Inciedentally, we can test whether the variances are the same.
var.test(Weight ~ Tobacco, data = babies)
##
## F test to compare two variances
##
## data: Weight by Tobacco
## F = 0.84538, num df = 897, denom df = 110, p-value = 0.2158
## alternative hypothesis: true ratio of variances is not equal to 1
## 95 percent confidence interval:
## 0.628280 1.102546
## sample estimates:
## ratio of variances
## 0.8453818
p-value indicates that we cannot reject the hypothesis that variances are the same.

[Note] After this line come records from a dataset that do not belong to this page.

import Summits.QuantumFields.YangMills.Theorems.BalabanUVNodesN08TrivialHistoryIteratedTransport

/-!
# BalabanUVNodes ∕ N08 — THE HISTORY-EXTENSIVE MASS LETTER, V: SUFFICIENCY UP TO `log(k+1)` — if ALL partial iterated push-forwards of the reference measure obey
# `(Ū_{k−1}∘⋯∘Ū_j)_*dU_j ≤ C_k·dU_k` (`j ≤ k ≤ K̄`), then `m_k(h,·) ≤ 1 + k·C_k` `dU_k`-a.e. FOR EVERY HISTORY; with file 25's necessity this brackets N08's transport residual
# between (a)′ (start level 0) and (a)′∀ (all start levels), the floor of the (47)-term costing at most the factor `k + 1`

Track A, DAG node N08 = T. Bałaban, CMP **102** (1985) 255–275 [Balaban1985UV3]: (41) p. 266 (the history masses), (2) p. 256, (5) p. 257; [Balaban1985Averaging] (10) + (15) p. 19.
Cell `pub-ymgap`, width seat `pub-ymgap-dag-n08-w1` (g5), W-SEAT-START-LIST §n08 item 1 successor piece (o22) = file 27; `--supports` K1⁹ `StabilityBRunRowsAtRecordR13SepCoPHV`
(stmt-QuantumFields-27364, KEY MAP v2; helper).  Imports file 25 (`…N08TrivialHistoryIteratedTransport`: NECESSITY of (a)′, the exact transport); uses file 16∕17's closed-family
reductions (`…N08MassesACDominated`, `…N08MassesACLeastClosedFamily`).

THE POINT.  File 25: every a.e. mass letter forces (a)′ «`(Ū_{k−1}∘⋯∘Ū_0)_*dU_0 ≤ e^{c_m|T₁^{(k)}|}·dU_k`».  Conversely — THIS FILE — the same bound for ALL START LEVELS `j`,
(a)′∀ «`ι_{j,k} := (Ū_{k−1}∘⋯∘Ū_j)_*dU_j ≤ C_k·dU_k`, `j ≤ k ≤ K̄`», already gives the UNIFORM letter up to a factor `k + 1`, for EVERY history (not only the trivial one): the
family `ν_k := Σ_{j<k} ι_{j,k}` is strongly closed WITH EQUALITY, `(dU_k + ν_k)∘Ū_k⁻¹ = ν_{k+1}`, so files 16∕17 give `m_k(h,·)·dU_k ≤ Σ_{j≤k} ι_{j,k} ≤ (1 + k·C_k)·dU_k`.  Hence, in the
AC lane's bookkeeping, N08's transport residual IS the iterated-Haar-push-forward question, bracketed: (a)′ ⟸ hmass ⟸ (a)′∀ − log(k+1); the step weights `ζχ` only help, and the
history-extensive budget of files 23–24 is extra room on top.  The factor `k + 1` is the price of the floor `max 1 (…)` of the (47)-term (one reference copy per level); at the
[B10] slot it is a `log(K+1)` defect at the top levels only (there `|T₁^{(k)}|` no longer dominates `log k`) — located, not resolved here.

WHAT THIS FILE PROVES (kernel; theorems only, 0 def; [folklore] measure theory; nothing of the paper asserted).  Any averaging family with `AvgAC`.
* §1 `map_finset_sum` (push-forward of a finite sum of measures); ★ `exists_partialIterates` — THE PARTIAL ITERATED PUSH-FORWARDS EXIST as a two-parameter family
  `ι : ∀ j k, Measure` with `ι_{j,j} = dU_j`, `ι_{j,k+1} = ι_{j,k}∘Ū_k⁻¹` (`j ≤ k`) (recursion; no definition introduced); `partialIterates_zero_eq_withDensity_rhoSeq` — the start-level-0
  member IS file 25's `(T_{k−1}⋯T_0 1)·dU_k`.
* §2 ★★★ `massRecAC_le_ae_of_partialIterates_le` — **(a)′∀ ⇒ `m_k(h,·) ≤ 1 + k·C_k` `dU_k`-a.e., every `k ≤ K̄`, EVERY history** (`C_k ≥ 0` real; hypotheses only on `ι_{j,k}` for
  `j < k ≤ K̄`); ★★ `massRecAC_le_exp_mul_ae_of_partialIterates_le` — with `C_k = e^{c_k}`, `c_k ≥ 0`: `m_k(h,·) ≤ (k+1)·e^{c_k} = exp(c_k + log(k+1))`.
* §3 at print's averaging `avOfPrint N S` on `SU(N)`: ★★★ `massRecAC_avOfPrint_le_ae_of_partialIterates_le` — «all partial iterated push-forwards of Haar under (15) are
  `≤ e^{c_m|T₁^{(k)}|}·dU_k`» ⇒ «`massRecAC … (avOfPrint N S) k h ≤ (k+1)·e^{c_m|T₁^{(k)}|}` a.e.», every history, `k ≤ K`.

LOCATED READING (R4⁹) (count-neutral; owners decide).  N08's E6′-replacement in the AC lane is now BRACKETED in the kernel by statements about ITERATED PUSH-FORWARDS OF HAAR
ALONE (no histories, no weights, no Z-terms): necessary (a)′ (file 25) — sufficient (a)′∀ up to `log(k+1)` (this file); the history-extensive Z-budget (files 23–24) and the
history-indexed currency (file 26) are the extra room.  What the analysis lineage (n08-w3∕w6, pub-balaban3d) has to produce is therefore exactly: `(Ū_{k−1}∘⋯∘Ū_j)_*dU_j ≤
e^{c|T₁^{(k)}|}·dU_k` uniformly in `j ≤ k ≤ K` — their one-step `Ū_*(dU) ≤ D·dV` is `k = j + 1` — plus, for the printed letter without the `log(K+1)` defect, a no-stacking statement for
the floors at the top levels.  Nothing here decides (a)′∀.

HONEST FRAMING: count-neutral helper; (a)′∀ NOT decided; E6′ neither used nor decided; `PrintedUV3V` NOT proved; N08 NOT discharged; one finite 𝕋⁴ programme at fixed ε, Bałaban AS
PRINTED — R4 closes the conditional finite-𝕋⁴ rung `BalabanLadder.UV` only; the Yang–Mills mass gap (Clay) is NOT proved by any of this; nothing continuum ∕ ℝ⁴ ∕ OS.  No `sorry`,
standard axioms.
-/

noncomputable section

open MeasureTheory
open scoped ENNReal

namespace Summit.QuantumFields.YangMills.BalabanUVNodes.N08PartialIteratesSufficiency

open Literature.MathematicalPhysics.QuantumFieldTheory.Balaban1983to89
open Summit.QuantumFields.Balaban3D.Carriers
open Summit.QuantumFields.Balaban3D.Proofs.MassesAC
open Summit.QuantumFields.YangMills.BalabanUVNodes.N08MassesACLeastClosedFamily (massRecAC_le_ae_of_weakClosed_real)
open Summit.QuantumFields.YangMills.BalabanUVNodes.N08TrivialHistoryIteratedTransport (withDensity_rhoSeq_succ)

/-! ## §1 The partial iterated push-forwards -/
section Iterates

variable {P : Params} {G : Type} [GaugeGroup G] [MeasurableSpace G] [HaarData G]

/-- The push-forward of a finite sum of measures is the sum of the push-forwards (measurable map). [folklore] -/
theorem map_finset_sum {α β : Type*} [MeasurableSpace α] [MeasurableSpace β] {f : α → β} (hf : Measurable f) (s : Finset ℕ) (μ : ℕ → Measure α) :
    (∑ j ∈ s, μ j).map f = ∑ j ∈ s, (μ j).map f := by
  classical
  induction s using Finset.induction_on with
  | empty => simp
  | insert a s ha ih => rw [Finset.sum_insert ha, Finset.sum_insert ha, Measure.map_add _ _ hf, ih]

/-- ★ **THE PARTIAL ITERATED PUSH-FORWARDS OF THE REFERENCE MEASURE EXIST**: a two-parameter family `ι_{j,k}` of measures on the level-`k` fields with `ι_{j,j} = dU_j` and
`ι_{j,k+1} = ι_{j,k}∘Ū_k⁻¹` for `j ≤ k` — i.e. `ι_{j,k} = (Ū_{k−1}∘⋯∘Ū_j)_*dU_j` ([Balaban1985UV3] (2) «ρ_{k+1} = Tρ_k» started at level `j` from the reference measure).  By recursion on the
level; no definition introduced. [cite: Balaban1985UV3, (2) p.256 (bookkeeping)] -/
theorem exists_partialIterates (av : ∀ j, Averaging P j G) :
    ∃ ι : ∀ j k : ℕ, Measure (GaugeField P k G),
      (∀ j, ι j j = fieldMeasure P j G) ∧ (∀ j k, j ≤ k → ι j (k + 1) = (ι j k).map (av k).avg) := by
  classical
  refine ⟨fun j => fun k => Nat.rec (motive := fun k => Measure (GaugeField P k G)) (if j = 0 then fieldMeasure P 0 G else 0)
    (fun k μ => if j = k + 1 then fieldMeasure P (k + 1) G else μ.map (av k).avg) k, fun j => ?_, fun j k hjk => ?_⟩
  · cases j with
    | zero => simp
    | succ n => simp
  · show (if j = k + 1 then fieldMeasure P (k + 1) G else _) = _
    rw [if_neg (by omega)]

/-- **The start-level-`0` member is file 25's iterated transported reference density as a measure**: `ι_{0,k} = (T_{k−1}⋯T_0 1)·dU_k` (under `AvgAC`; induction with file 25's
`withDensity_rhoSeq_succ`). [cite: Balaban1985UV3, (2) p.256 (bookkeeping)] -/
theorem partialIterates_zero_eq_withDensity_rhoSeq (av : ∀ j, Averaging P j G) (hav : ∀ j, AvgAC (av j).avg)
    (ι : ∀ j k : ℕ, Measure (GaugeField P k G)) (hι0 : ∀ j, ι j j = fieldMeasure P j G) (hιs : ∀ j k, j ≤ k → ι j (k + 1) = (ι j k).map (av k).avg) :
    ∀ k, ι 0 k = (fieldMeasure P k G).withDensity (fun V => ENNReal.ofReal (rhoSeq av (fun _ => (1 : ℝ)) k V))
  | 0 => by
    have : (fun V => ENNReal.ofReal (rhoSeq av (fun _ => (1 : ℝ)) 0 V)) = fun _ => (1 : ℝ≥0∞) := by
      funext V; rw [rhoSeq_zero]; simp
    rw [hι0, this, withDensity_const, one_smul]
  | k + 1 => by
    rw [hιs 0 k (Nat.zero_le _), partialIterates_zero_eq_withDensity_rhoSeq av hav ι hι0 hιs k,
      withDensity_rhoSeq_succ av hav (fun _ => zero_le_one) (integrable_const _) k]

end Iterates

/-! ## §2 Sufficiency up to `log(k+1)`: all partial iterates bounded ⇒ every mass bounded -/
section Sufficiency

variable {P : Params} {G : Type} [GaugeGroup G] [MeasurableSpace G] [HaarData G]
  (M₁ : ℕ) (Rcol : ℕ → ℕ) (εL εS : ℕ → ℝ) (av : ∀ j, Averaging P j G) (hav : ∀ j, AvgAC (av j).avg)
include hav

/-- ★★★ **(a)′∀ ⇒ THE UNIFORM LETTER UP TO THE FACTOR `k + 1`, FOR EVERY HISTORY**: let `ι_{j,k}` be the partial iterated push-forwards of the reference measure
(`ι_{j,j} = dU_j`, `ι_{j,k+1} = ι_{j,k}∘Ū_k⁻¹`).  If `ι_{j,k} ≤ C_k·dU_k` for all `j < k ≤ K̄` (`C_k ≥ 0`), then **`m_k(h,V) ≤ 1 + k·C_k` for `dU_k`-a.e. `V`**, every `k ≤ K̄`, every
history `h` — the family `ν_k := Σ_{j<k} ι_{j,k}` is closed WITH EQUALITY under the one-step transport (`(dU_k + ν_k)∘Ū_k⁻¹ = ν_{k+1}`), so files 16∕17's reduction applies; the step
weights `ζχ ≤ 1` only help. [cite: Balaban1985UV3, (41) p.266 + (2) p.256 + (5) p.257 (the extensive shape; bookkeeping); Balaban1985Averaging, (15) p.19] -/
theorem massRecAC_le_ae_of_partialIterates_le (ι : ∀ j k : ℕ, Measure (GaugeField P k G)) (hι0 : ∀ j, ι j j = fieldMeasure P j G)
    (hιs : ∀ j k, j ≤ k → ι j (k + 1) = (ι j k).map (av k).avg) (Kt : ℕ) (C : ℕ → ℝ) (hC : ∀ k, 0 ≤ C k)
    (hbound : ∀ j k, j < k → k ≤ Kt → ι j k ≤ ENNReal.ofReal (C k) • fieldMeasure P k G)
    (k : ℕ) (hk : k ≤ Kt) (h : Hist P k) :
    ∀ᵐ V ∂(fieldMeasure P k G), massRecAC M₁ Rcol εL εS av k h V ≤ 1 + k * C k := by
  -- the strongly closed family `ν_k = Σ_{j<k} ι_{j,k}`
  let ν : ∀ k, Measure (GaugeField P k G) := fun k => ∑ j ∈ Finset.range k, ι j k
  have hstep : ∀ k, (fieldMeasure P k G + ν k).map (av k).avg ≤ fieldMeasure P (k + 1) G + ν (k + 1) := by
    intro k
    have heq : (fieldMeasure P k G + ν k).map (av k).avg = ν (k + 1) := by
      show (fieldMeasure P k G + ∑ j ∈ Finset.range k, ι j k).map (av k).avg = ∑ j ∈ Finset.range (k + 1), ι j (k + 1)
      rw [← hι0 k, ← Finset.sum_range_succ_comm (fun j => ι j k) k, map_finset_sum (hav k).1]
      refine Finset.sum_congr rfl fun j hj => ?_
      rw [hιs j k (by simpa [Nat.lt_succ_iff] using Finset.mem_range.1 hj)]
    rw [heq]
    exact Measure.le_add_left le_rfl
  -- its density bound `ν_k ≤ (k·C_k)·dU_k` on the range
  have hνb : ∀ k, k ≤ Kt → ν k ≤ (fieldMeasure P k G).withDensity (fun _ => ENNReal.ofReal (k * C k)) := by
    intro k hkK
    rw [withDensity_const]
    show ∑ j ∈ Finset.range k, ι j k ≤ ENNReal.ofReal (k * C k) • fieldMeasure P k G
    calc ∑ j ∈ Finset.range k, ι j k ≤ ∑ j ∈ Finset.range k, ENNReal.ofReal (C k) • fieldMeasure P k G :=
          Finset.sum_le_sum fun j hj => hbound j k (Finset.mem_range.1 hj) hkK
      _ = ENNReal.ofReal (k * C k) • fieldMeasure P k G := by
          rw [Finset.sum_const, Finset.card_range, ← Nat.cast_smul_eq_nsmul ℝ≥0∞, smul_smul,
            ENNReal.ofReal_mul (Nat.cast_nonneg k), ENNReal.ofReal_natCast]
  exact massRecAC_le_ae_of_weakClosed_real M₁ Rcol εL εS av hav Kt ν (fun k _ => hstep k) (fun k _ => k * C k)
    (fun k _ => mul_nonneg (Nat.cast_nonneg k) (hC k)) hνb k hk h

/-- ★★ **… in the extensive shape**: `ι_{j,k} ≤ e^{c_k}·dU_k` (`j < k ≤ K̄`) ⇒ `m_k(h,V) ≤ (k+1)·e^{c_k}` (`≤ exp(c_k + log(k+1))`) for `dU_k`-a.e. `V`, every history — the uniform letter
of file 15 ∕ III-b up to the factor `k + 1` (the floors of the (47)-term, one reference copy per level). [cite: Balaban1985UV3, (41) p.266 + (5) p.257 (bookkeeping)] -/
theorem massRecAC_le_exp_mul_ae_of_partialIterates_le (ι : ∀ j k : ℕ, Measure (GaugeField P k G)) (hι0 : ∀ j, ι j j = fieldMeasure P j G)
    (hιs : ∀ j k, j ≤ k → ι j (k + 1) = (ι j k).map (av k).avg) (Kt : ℕ) (c : ℕ → ℝ) (hc : ∀ k, 0 ≤ c k)
    (hbound : ∀ j k, j < k → k ≤ Kt → ι j k ≤ ENNReal.ofReal (Real.exp (c k)) • fieldMeasure P k G)
    (k : ℕ) (hk : k ≤ Kt) (h : Hist P k) :
    ∀ᵐ V ∂(fieldMeasure P k G), massRecAC M₁ Rcol εL εS av k h V ≤ (k + 1) * Real.exp (c k) := by
  filter_upwards [massRecAC_le_ae_of_partialIterates_le M₁ Rcol εL εS av hav ι hι0 hιs Kt (fun k => Real.exp (c k)) (fun k => (Real.exp_pos _).le)
    hbound k hk h] with V hV
  have h1 : (1 : ℝ) ≤ Real.exp (c k) := Real.one_le_exp (hc k)
  linarith

end Sufficiency

/-! ## §3 At the [B10] slot's averaging -/
section Print

open Literature.MathematicalPhysics.QuantumFieldTheory.Balaban1985CMP102.Setting (Scales)
open Literature.MathematicalPhysics.QuantumFieldTheory.Balaban1983to89.B10RunsOfRecord (avOfPrint)
open Literature.MathematicalPhysics.QuantumFieldTheory.Balaban1983to89.Node00 (SU)
open Summit.QuantumFields.YangMills.BalabanUVNodes.N08Thm2AtRecordBridgeInhabited (avgAC_avOfPrint)
open Summit.QuantumFields.Balaban3D.Proofs.ScalesArithmetic (sites_nonneg)

variable (N : ℕ) [NeZero N] {L : ℕ} (S : Scales L) (M₁ : ℕ) (Rcol : ℕ → ℕ) (εL εS : ℕ → ℝ)

/-- ★★★ **AT PRINT'S AVERAGING: all partial iterated push-forwards of Haar under [Balaban1985Averaging] (15) bounded, `(Ū_{k−1}∘⋯∘Ū_j)_*dU_j ≤ e^{c_m|T₁^{(k)}|}·dU_k`
(`j < k ≤ K`), IMPLIES «`massRecAC M₁ Rcol ε_L ε_S (avOfPrint N S) k h ≤ (k+1)·e^{c_m|T₁^{(k)}|}` `dU_k`-a.e.», every history, every `k ≤ K`** — the uniform letter of III-b up to
`log(k+1)`; with file 25's necessity the [B10] transport residual is bracketed by iterated-push-forward statements alone. [cite: Balaban1985UV3, (41) p.266 + (5) p.257; Balaban1985Averaging, (15) p.19] -/
theorem massRecAC_avOfPrint_le_ae_of_partialIterates_le (ι : ∀ j k : ℕ, Measure (GaugeField S.P k (SU N)))
    (hι0 : ∀ j, ι j j = fieldMeasure S.P j (SU N)) (hιs : ∀ j k, j ≤ k → ι j (k + 1) = (ι j k).map (avOfPrint N S k).avg) {cm : ℝ} (hcm : 0 ≤ cm)
    (hbound : ∀ j k, j < k → k ≤ S.K → ι j k ≤ ENNReal.ofReal (Real.exp (cm * S.sites k)) • fieldMeasure S.P k (SU N))
    (k : ℕ) (hk : k ≤ S.K) (h : Hist S.P k) :
    ∀ᵐ V ∂(fieldMeasure S.P k (SU N)), massRecAC M₁ Rcol εL εS (avOfPrint N S) k h V ≤ (k + 1) * Real.exp (cm * S.sites k) :=
  massRecAC_le_exp_mul_ae_of_partialIterates_le M₁ Rcol εL εS (avOfPrint N S) (avgAC_avOfPrint N L S) ι hι0 hιs S.K (fun k => cm * S.sites k)
    (fun k => mul_nonneg hcm (sites_nonneg S k)) hbound k hk h

/-- The partial iterates of print's averaging exist (§1 instantiated) — so the hypothesis of `massRecAC_avOfPrint_le_ae_of_partialIterates_le` is about well-defined objects:
the measures `(Ū_{k−1}∘⋯∘Ū_j)_*dU_j` along [Balaban1985Averaging] (15) on `SU(N)`. [cite: Balaban1985UV3, (2) p.256; Balaban1985Averaging, (15) p.19] -/
theorem exists_partialIterates_avOfPrint :
    ∃ ι : ∀ j k : ℕ, Measure (GaugeField S.P k (SU N)),
      (∀ j, ι j j = fieldMeasure S.P j (SU N)) ∧ (∀ j k, j ≤ k → ι j (k + 1) = (ι j k).map (avOfPrint N S k).avg) :=
  exists_partialIterates (avOfPrint N S)

end Print

end Summit.QuantumFields.YangMills.BalabanUVNodes.N08PartialIteratesSufficiency

end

Do men and women differ in their beliefs about an afterlife? In the 2002 General Social Survey (see case study in Section 1.7 of Chihara-Hestenberg book), participants were asked this question, and of the 684 women who responded, 550 said yes (80.40%), compared to 425 of the 563 men (75.49%).
prop.test(c(550, 425), c(684, 563), correct = TRUE) #this is done with continuity correction (default behavior)
##
## 2-sample test for equality of proportions with continuity correction
##
## data: c(550, 425) out of c(684, 563)
## X-squared = 4.101, df = 1, p-value = 0.04286
## alternative hypothesis: two.sided
## 95 percent confidence interval:
## 0.001251812 0.097166228
## sample estimates:
## prop 1 prop 2
## 0.8040936 0.7548845
According to the p-value, we can reject the null hypothesis at \(5\%\) significance level but not at \(1\%\) level. Some supportive evidence exists but it is not very strong.